I say again, one of the great successes of the apartheid government was the element of colourism, divide and rule the black population by making some distinction between the so-called coloureds, Indians and black Africans. How the woke generation today furthers that argument by wanting to constantly draw distinction between yellow-boned, mix-race kids and Indian descendants, is sad. All they are really doing is perpetuating apartheid doctrine and dividing the black population.

Where some eloquently talk about how neoliberalism heaps blame (guilt axis and moral failings) on top of shame (ontological failings) thereby weaponising the discourse; in many ways enacting the zone of being vs nonbeing as a method of social control.

I do hope the above gave you a sense of the real contemporary issues surrounding the race question here and abroad. I would have loved to continue with much more complex arguments on this matter, such as, the zone of being vs nonbeing (Fanon and Dos Santos synthesised by Berkeley Professor Grosfugel). The very controversial Abrahamic guilts vs innocence spectrum, captured through a secular cultural lens, thus avoiding gnarly religious arguments.
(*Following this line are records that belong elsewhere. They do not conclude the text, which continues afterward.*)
import Summits.MatrixMultiplication.MatrixMultiplication.Theorems.SoloInformedValInducedMatching

/-!
# SoloInformedValPerfectBlock — perfect blocks are rigid (normal-form triples)

Sequel of `SoloInformedValInducedMatching` (notation as there: potentials `x : I → G`, `y : J → G`,
`z : K → G` on an additive commutative group `G`, pair graphs `H_IJ, H_JK, H_KI`, the condition
`NoAccidental` = "no accidental solutions", and the triangles of the tripartite graph, whose images are the
solutions `a + b + c = 0` of the normal-form triple; K. Pratt, *On generalized corners and matrix
multiplication*, arXiv:2309.03878, Def. 3.2).

A COMPLETE SUB-BLOCK is a triple of vertex sets `I₀ ⊆ I`, `J₀ ⊆ J`, `K₀ ⊆ K` between which all three pair
graphs are complete bipartite.  It is PERFECT when `|I₀| · |J₀| · |K₀| = |G|`.  (For a complete block the
absence of accidental solutions says exactly that `{x i}, {y j}, {z k}` restricted to the block satisfy the
triple product property, so a perfect block is a TPP triple `S, T, U` with `|S||T||U| = |G|`, e.g. the three
coordinate axes of `(ℤ/ℓ)³`.)

MAIN RESULTS (`G` finite, no accidental solutions).
* `NoAccidental.block_inj`: on a complete block the potential map `φ(i,j,k) = x i - y j - z k` is injective,
  and so is the sign-swapped map `x i - y j + z k` (`NoAccidental.block_inj'`); for a perfect block both are
  therefore onto `G` (`exists_block_eq_of_injOn`).
* `NoAccidental.triangle_mem_perfectBlock` (RIGIDITY): if the configuration contains a perfect block, then
  EVERY triangle of the whole configuration lies in the block — no potential outside `I₀, J₀, K₀` and no edge
  outside the block lies on any triangle.  Hence `triangleSet = I₀ × J₀ × K₀`
  (`NoAccidental.triangleSet_eq_perfectBlock`) and the number of triangles is exactly `|G|`
  (`NoAccidental.card_triangleSet_perfectBlock`): a perfect block cannot be extended by a single solution.
* `NoAccidental.cube_le_perfectBlock`: consequently the inequality `T³ ≤ |G|² · |I| · |J| · |K|`
  ((U2𝒩) of the dossier, open in general) holds for every configuration containing a perfect block, with
  equality iff the block exhausts the three index types.

PROOF OF RIGIDITY.  Let `(i,j,k)` be a triangle and `k₀ ∈ K₀`.  Since `φ` maps the block onto `G`, there
is a block triple `(i',j',k')` with `x i' - y j' - z k' = (x i - y j) - z k₀`, i.e.
`(x i - y j) + (y j' - z k₀) + (z k' - x i') = 0` with `(i,j) ∈ H_IJ`, `(j',k₀) ∈ H_JK`, `(k',i') ∈ H_KI`;
no accidental solutions forces `i = i' ∈ I₀` and `j = j' ∈ J₀`.  For `k` use the edge `(j,k) ∈ H_JK` in
the middle slot and the sign-swapped map: a block triple with `x i₁ - y j₁ + z k₁ = (z k - y j) + x i₀`
gives `(x i₁ - y j₁) + (y j - z k) + (z k₁ - x i₀) = 0`, forcing `k = k₁ ∈ K₀`.

This is the structural fact behind the exhaustive checks of the dossier (`paper/val-superlinear.md`
(15.7)(b): no further potential can be attached to the axis blocks of `(ℤ/2)³`, `(ℤ/3)³`), now for every
finite abelian group and every perfect block.  solo-informed MatrixMultiplication, gen 76.  Elementary;
no `sorry`.
-/

namespace Summit.MatrixMultiplication.MatrixMultiplication.Theorems.SoloVal

open Finset

section Counting

variable {I J K : Type*} {I₀ : Finset I} {J₀ : Finset J} {K₀ : Finset K}

/-- A map that is injective on a block of `|M|` cells takes every value of `M` on the block. -/
theorem exists_block_eq_of_injOn {M : Type*} [Fintype M] [DecidableEq M] (f : I × J × K → M)
    (hinj : Set.InjOn f ↑(I₀ ×ˢ (J₀ ×ˢ K₀)))
    (hcard : I₀.card * J₀.card * K₀.card = Fintype.card M) (g : M) :
    ∃ τ ∈ I₀ ×ˢ (J₀ ×ˢ K₀), f τ = g := by
  have himg : (I₀ ×ˢ (J₀ ×ˢ K₀)).image f = Finset.univ := by
    apply Finset.eq_univ_of_card
    rw [Finset.card_image_of_injOn hinj, Finset.card_product, Finset.card_product, ← mul_assoc, hcard]
  have hg : g ∈ (I₀ ×ˢ (J₀ ×ˢ K₀)).image f := by
    rw [himg]
    exact Finset.mem_univ g
  obtain ⟨τ, hτ, hfτ⟩ := Finset.mem_image.mp hg
  exact ⟨τ, hτ, hfτ⟩

end Counting

section PerfectBlock

variable {G : Type*} [AddCommGroup G]
variable {I J K : Type*}
variable {x : I → G} {y : J → G} {z : K → G}
variable {HIJ : Finset (I × J)} {HJK : Finset (J × K)} {HKI : Finset (K × I)}
variable {I₀ : Finset I} {J₀ : Finset J} {K₀ : Finset K}

/-- On a complete block, no accidental solutions makes the potential map `x i - y j - z k` injective
(this is the triple product property of the block). -/
theorem NoAccidental.block_inj (hN : NoAccidental x y z HIJ HJK HKI)
    (hIJ : ∀ i ∈ I₀, ∀ j ∈ J₀, (i, j) ∈ HIJ) (hJK : ∀ j ∈ J₀, ∀ k ∈ K₀, (j, k) ∈ HJK)
    (hKI : ∀ k ∈ K₀, ∀ i ∈ I₀, (k, i) ∈ HKI)
    {i i' : I} {j j' : J} {k k' : K} (hi : i ∈ I₀) (hi' : i' ∈ I₀) (hj : j ∈ J₀) (hj' : j' ∈ J₀)
    (hk : k ∈ K₀) (hk' : k' ∈ K₀) (h : x i - y j - z k = x i' - y j' - z k') :
    i = i' ∧ j = j' ∧ k = k' := by
  have hsum : (x i - y j) + (y j' - z k) + (z k' - x i') = 0 := by
    calc (x i - y j) + (y j' - z k) + (z k' - x i')
        = (x i - y j - z k) - (x i' - y j' - z k') := by abel
      _ = 0 := by rw [h]; exact sub_self _
  exact hN i j j' k k' i' (hIJ i hi j hj) (hJK j' hj' k hk) (hKI k' hk' i' hi') hsum

/-- The sign-swapped potential map `x i - y j + z k` is injective on a complete block as well
(swap the roles of `k` and `k'`). -/
theorem NoAccidental.block_inj' (hN : NoAccidental x y z HIJ HJK HKI)
    (hIJ : ∀ i ∈ I₀, ∀ j ∈ J₀, (i, j) ∈ HIJ) (hJK : ∀ j ∈ J₀, ∀ k ∈ K₀, (j, k) ∈ HJK)
    (hKI : ∀ k ∈ K₀, ∀ i ∈ I₀, (k, i) ∈ HKI)
    {i i' : I} {j j' : J} {k k' : K} (hi : i ∈ I₀) (hi' : i' ∈ I₀) (hj : j ∈ J₀) (hj' : j' ∈ J₀)
    (hk : k ∈ K₀) (hk' : k' ∈ K₀) (h : x i - y j + z k = x i' - y j' + z k') :
    i = i' ∧ j = j' ∧ k = k' := by
  have h' : x i - y j - z k' = x i' - y j' - z k := by
    have e : x i - y j - z k' = (x i - y j + z k) - z k - z k' := by abel
    rw [e, h]; abel
  obtain ⟨hii, hjj, hkk⟩ := hN.block_inj hIJ hJK hKI hi hi' hj hj' hk' hk h'
  exact ⟨hii, hjj, hkk.symm⟩

/-- The potential map `φ = x - y - z` is injective on a complete block (set version). -/
theorem NoAccidental.phi_injOn_block (hN : NoAccidental x y z HIJ HJK HKI)
    (hIJ : ∀ i ∈ I₀, ∀ j ∈ J₀, (i, j) ∈ HIJ) (hJK : ∀ j ∈ J₀, ∀ k ∈ K₀, (j, k) ∈ HJK)
    (hKI : ∀ k ∈ K₀, ∀ i ∈ I₀, (k, i) ∈ HKI) :
    Set.InjOn (phi x y z) ↑(I₀ ×ˢ (J₀ ×ˢ K₀)) := by
  rintro ⟨i, j, k⟩ hτ ⟨i', j', k'⟩ hτ' h
  simp only [Finset.coe_product, Set.mem_prod, Finset.mem_coe] at hτ hτ'
  obtain ⟨hi, hj, hk⟩ := hτ
  obtain ⟨hi', hj', hk'⟩ := hτ'
  simp only [phi] at h
  obtain ⟨rfl, rfl, rfl⟩ := hN.block_inj hIJ hJK hKI hi hi' hj hj' hk hk' h
  rfl

/-- The sign-swapped map `x - y + z` is injective on a complete block (set version). -/
theorem NoAccidental.phi'_injOn_block (hN : NoAccidental x y z HIJ HJK HKI)
    (hIJ : ∀ i ∈ I₀, ∀ j ∈ J₀, (i, j) ∈ HIJ) (hJK : ∀ j ∈ J₀, ∀ k ∈ K₀, (j, k) ∈ HJK)
    (hKI : ∀ k ∈ K₀, ∀ i ∈ I₀, (k, i) ∈ HKI) :
    Set.InjOn (fun τ : I × J × K => x τ.1 - y τ.2.1 + z τ.2.2) ↑(I₀ ×ˢ (J₀ ×ˢ K₀)) := by
  rintro ⟨i, j, k⟩ hτ ⟨i', j', k'⟩ hτ' h
  simp only [Finset.coe_product, Set.mem_prod, Finset.mem_coe] at hτ hτ'
  obtain ⟨hi, hj, hk⟩ := hτ
  obtain ⟨hi', hj', hk'⟩ := hτ'
  simp only at h
  obtain ⟨rfl, rfl, rfl⟩ := hN.block_inj' hIJ hJK hKI hi hi' hj hj' hk hk' h
  rfl

/-- RIGIDITY OF PERFECT BLOCKS.  If the configuration has no accidental solutions and contains a complete
block `I₀ × J₀ × K₀` with `|I₀||J₀||K₀| = |G|`, then every triangle of the whole configuration lies in the
block. -/
theorem NoAccidental.triangle_mem_perfectBlock [Fintype G] [DecidableEq G]
    (hN : NoAccidental x y z HIJ HJK HKI)
    (hIJ : ∀ i ∈ I₀, ∀ j ∈ J₀, (i, j) ∈ HIJ) (hJK : ∀ j ∈ J₀, ∀ k ∈ K₀, (j, k) ∈ HJK)
    (hKI : ∀ k ∈ K₀, ∀ i ∈ I₀, (k, i) ∈ HKI)
    (hcard : I₀.card * J₀.card * K₀.card = Fintype.card G)
    {τ : I × J × K} (hτ : IsTriangle HIJ HJK HKI τ) : τ.1 ∈ I₀ ∧ τ.2.1 ∈ J₀ ∧ τ.2.2 ∈ K₀ := by
  obtain ⟨i, j, k⟩ := τ
  obtain ⟨h1, h2, h3⟩ := hτ
  -- a reference cell of the block (the block is nonempty because `G` is)
  obtain ⟨⟨i₀, j₀, k₀⟩, hm₀, -⟩ :=
    exists_block_eq_of_injOn (phi x y z) (hN.phi_injOn_block hIJ hJK hKI) hcard 0
  simp only [Finset.mem_product] at hm₀
  obtain ⟨hi₀, -, hk₀⟩ := hm₀
  -- slot `a`: the edge `(i, j)` against the block
  obtain ⟨⟨i', j', k'⟩, hm', hphi⟩ :=
    exists_block_eq_of_injOn (phi x y z) (hN.phi_injOn_block hIJ hJK hKI) hcard ((x i - y j) - z k₀)
  simp only [Finset.mem_product] at hm'
  obtain ⟨hi', hj', hk'⟩ := hm'
  simp only [phi] at hphi
  have hsum : (x i - y j) + (y j' - z k₀) + (z k' - x i') = 0 := by
    calc (x i - y j) + (y j' - z k₀) + (z k' - x i')
        = ((x i - y j) - z k₀) - (x i' - y j' - z k') := by abel
      _ = 0 := by rw [hphi]; exact sub_self _
  obtain ⟨hii', hjj', -⟩ := hN i j j' k₀ k' i' h1 (hJK j' hj' k₀ hk₀) (hKI k' hk' i' hi') hsum
  -- slot `b`: the edge `(j, k)` against the block, with the sign-swapped map
  obtain ⟨⟨i₁, j₁, k₁⟩, hm₁, hphi₁⟩ :=
    exists_block_eq_of_injOn (fun τ : I × J × K => x τ.1 - y τ.2.1 + z τ.2.2)
      (hN.phi'_injOn_block hIJ hJK hKI) hcard ((z k - y j) + x i₀)
  simp only [Finset.mem_product] at hm₁
  obtain ⟨hi₁, hj₁, hk₁⟩ := hm₁
  simp only at hphi₁
  have hsum₁ : (x i₁ - y j₁) + (y j - z k) + (z k₁ - x i₀) = 0 := by
    calc (x i₁ - y j₁) + (y j - z k) + (z k₁ - x i₀)
        = (x i₁ - y j₁ + z k₁) - ((z k - y j) + x i₀) := by abel
      _ = 0 := by rw [hphi₁]; exact sub_self _
  obtain ⟨-, -, hkk₁⟩ := hN i₁ j₁ j k k₁ i₀ (hIJ i₁ hi₁ j₁ hj₁) h2 (hKI k₁ hk₁ i₀ hi₀) hsum₁
  refine ⟨?_, ?_, ?_⟩
  · show i ∈ I₀
    rw [hii']; exact hi'
  · show j ∈ J₀
    rw [hjj']; exact hj'
  · show k ∈ K₀
    rw [hkk₁]; exact hk₁

/-- With a perfect block, the set of all triangles IS the block. -/
theorem NoAccidental.triangleSet_eq_perfectBlock [Fintype G] [DecidableEq G]
    [DecidableEq I] [DecidableEq J] [DecidableEq K]
    (hN : NoAccidental x y z HIJ HJK HKI)
    (hIJ : ∀ i ∈ I₀, ∀ j ∈ J₀, (i, j) ∈ HIJ) (hJK : ∀ j ∈ J₀, ∀ k ∈ K₀, (j, k) ∈ HJK)
    (hKI : ∀ k ∈ K₀, ∀ i ∈ I₀, (k, i) ∈ HKI)
    (hcard : I₀.card * J₀.card * K₀.card = Fintype.card G) :
    triangleSet HIJ HJK HKI = I₀ ×ˢ (J₀ ×ˢ K₀) := by
  ext τ
  rw [mem_triangleSet, Finset.mem_product, Finset.mem_product]
  constructor
  · intro hτ
    exact hN.triangle_mem_perfectBlock hIJ hJK hKI hcard hτ
  · rintro ⟨hi, hj, hk⟩
    exact ⟨hIJ _ hi _ hj, hJK _ hj _ hk, hKI _ hk _ hi⟩

/-- RIGIDITY, counted: a configuration without accidental solutions that contains a perfect block has
exactly `|G|` triangles — the block cannot be extended by a single solution. -/
theorem NoAccidental.card_triangleSet_perfectBlock [Fintype G] [DecidableEq G]
    [DecidableEq I] [DecidableEq J] [DecidableEq K]
    (hN : NoAccidental x y z HIJ HJK HKI)
    (hIJ : ∀ i ∈ I₀, ∀ j ∈ J₀, (i, j) ∈ HIJ) (hJK : ∀ j ∈ J₀, ∀ k ∈ K₀, (j, k) ∈ HJK)
    (hKI : ∀ k ∈ K₀, ∀ i ∈ I₀, (k, i) ∈ HKI)
    (hcard : I₀.card * J₀.card * K₀.card = Fintype.card G) :
    (triangleSet HIJ HJK HKI).card = Fintype.card G := by
  rw [hN.triangleSet_eq_perfectBlock hIJ hJK hKI hcard, Finset.card_product, Finset.card_product,
    ← mul_assoc, hcard]

/-- No potential outside the block is used by any triangle: e.g. on the `I` side. -/
theorem NoAccidental.fst_mem_of_perfectBlock [Fintype G] [DecidableEq G]
    (hN : NoAccidental x y z HIJ HJK HKI)
    (hIJ : ∀ i ∈ I₀, ∀ j ∈ J₀, (i, j) ∈ HIJ) (hJK : ∀ j ∈ J₀, ∀ k ∈ K₀, (j, k) ∈ HJK)
    (hKI : ∀ k ∈ K₀, ∀ i ∈ I₀, (k, i) ∈ HKI)
    (hcard : I₀.card * J₀.card * K₀.card = Fintype.card G)
    {i : I} {j : J} {k : K} (hτ : IsTriangle HIJ HJK HKI (i, j, k)) : i ∈ I₀ :=
  (hN.triangle_mem_perfectBlock hIJ hJK hKI hcard hτ).1

/-- (U2𝒩) FOR CONFIGURATIONS WITH A PERFECT BLOCK: `T³ ≤ |G|² · (|I| · |J| · |K|)`, where `T` is the number
of triangles; equality holds iff `|I₀||J₀||K₀| = |I||J||K|`, i.e. the block exhausts the index types. -/
theorem NoAccidental.cube_le_perfectBlock [Fintype G] [DecidableEq G]
    [Fintype I] [Fintype J] [Fintype K] [DecidableEq I] [DecidableEq J] [DecidableEq K]
    (hN : NoAccidental x y z HIJ HJK HKI)
    (hIJ : ∀ i ∈ I₀, ∀ j ∈ J₀, (i, j) ∈ HIJ) (hJK : ∀ j ∈ J₀, ∀ k ∈ K₀, (j, k) ∈ HJK)
    (hKI : ∀ k ∈ K₀, ∀ i ∈ I₀, (k, i) ∈ HKI)
    (hcard : I₀.card * J₀.card * K₀.card = Fintype.card G) :
    (triangleSet HIJ HJK HKI).card ^ 3
      ≤ Fintype.card G ^ 2 * (Fintype.card I * Fintype.card J * Fintype.card K) := by
  rw [hN.card_triangleSet_perfectBlock hIJ hJK hKI hcard]
  have hle : Fintype.card G ≤ Fintype.card I * Fintype.card J * Fintype.card K := by
    rw [← hcard]
    exact Nat.mul_le_mul (Nat.mul_le_mul (Finset.card_le_univ I₀) (Finset.card_le_univ J₀))
      (Finset.card_le_univ K₀)
  calc Fintype.card G ^ 3 = Fintype.card G ^ 2 * Fintype.card G := by ring
    _ ≤ Fintype.card G ^ 2 * (Fintype.card I * Fintype.card J * Fintype.card K) :=
      Nat.mul_le_mul_left _ hle

/-- The (U2𝒩) ratio is EXACTLY one when the perfect block exhausts the index types:
`T³ = |G|² · |I| · |J| · |K|`. -/
theorem NoAccidental.cube_eq_perfectBlock_univ [Fintype G] [DecidableEq G]
    [Fintype I] [Fintype J] [Fintype K] [DecidableEq I] [DecidableEq J] [DecidableEq K]
    (hN : NoAccidental x y z HIJ HJK HKI)
    (hIJ : ∀ i j, (i, j) ∈ HIJ) (hJK : ∀ j k, (j, k) ∈ HJK) (hKI : ∀ k i, (k, i) ∈ HKI)
    (hcard : Fintype.card I * Fintype.card J * Fintype.card K = Fintype.card G) :
    (triangleSet HIJ HJK HKI).card ^ 3
      = Fintype.card G ^ 2 * (Fintype.card I * Fintype.card J * Fintype.card K) := by
  have hcard' : (Finset.univ : Finset I).card * (Finset.univ : Finset J).card
      * (Finset.univ : Finset K).card = Fintype.card G := by
    simpa only [Finset.card_univ] using hcard
  rw [hN.card_triangleSet_perfectBlock (I₀ := Finset.univ) (J₀ := Finset.univ) (K₀ := Finset.univ)
    (fun i _ j _ => hIJ i j) (fun j _ k _ => hJK j k) (fun k _ i _ => hKI k i) hcard', hcard]
  ring

end PerfectBlock

end Summit.MatrixMultiplication.MatrixMultiplication.Theorems.SoloVal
The origin of guilt vs innocence dichotomy is deeply ingrained in the social anthropology of Western society, shame, historically the social control mechanism of Eastern and Middle Eastern society, and last but not least, the political economy of guilt and shame.

Where some eloquently talk about how neoliberalism heaps blame (guilt axis and moral failings) on top of shame (ontological failings) thereby weaponising the discourse; in many ways enacting the zone of being vs nonbeing as a method of social control.

Personally, I believe many progressives do the same thing, but on woke topics; firstly through ad hominem arguments that “play the player, not the ball” and cast some demographics, ontologically, into a position of shame, and secondly through a list of moral behaviour expectations that must be adhered to in order for those demographics not to be deemed guilty of immoral behaviour by the Twitter warriors of the progressive priesthood. Again, I would have loved to continue with much more of these complex arguments on this matter but alas, time does not permit.

As for my twins, by the time I had concluded on this very serious matter which speaks directly to their identity and how they will henceforth interact with their woke counterparts, it left them very seriously saturated. Never before have they, until now, so fully understood the adage, the struggle continues for the black man! We simply must stand together in this fight.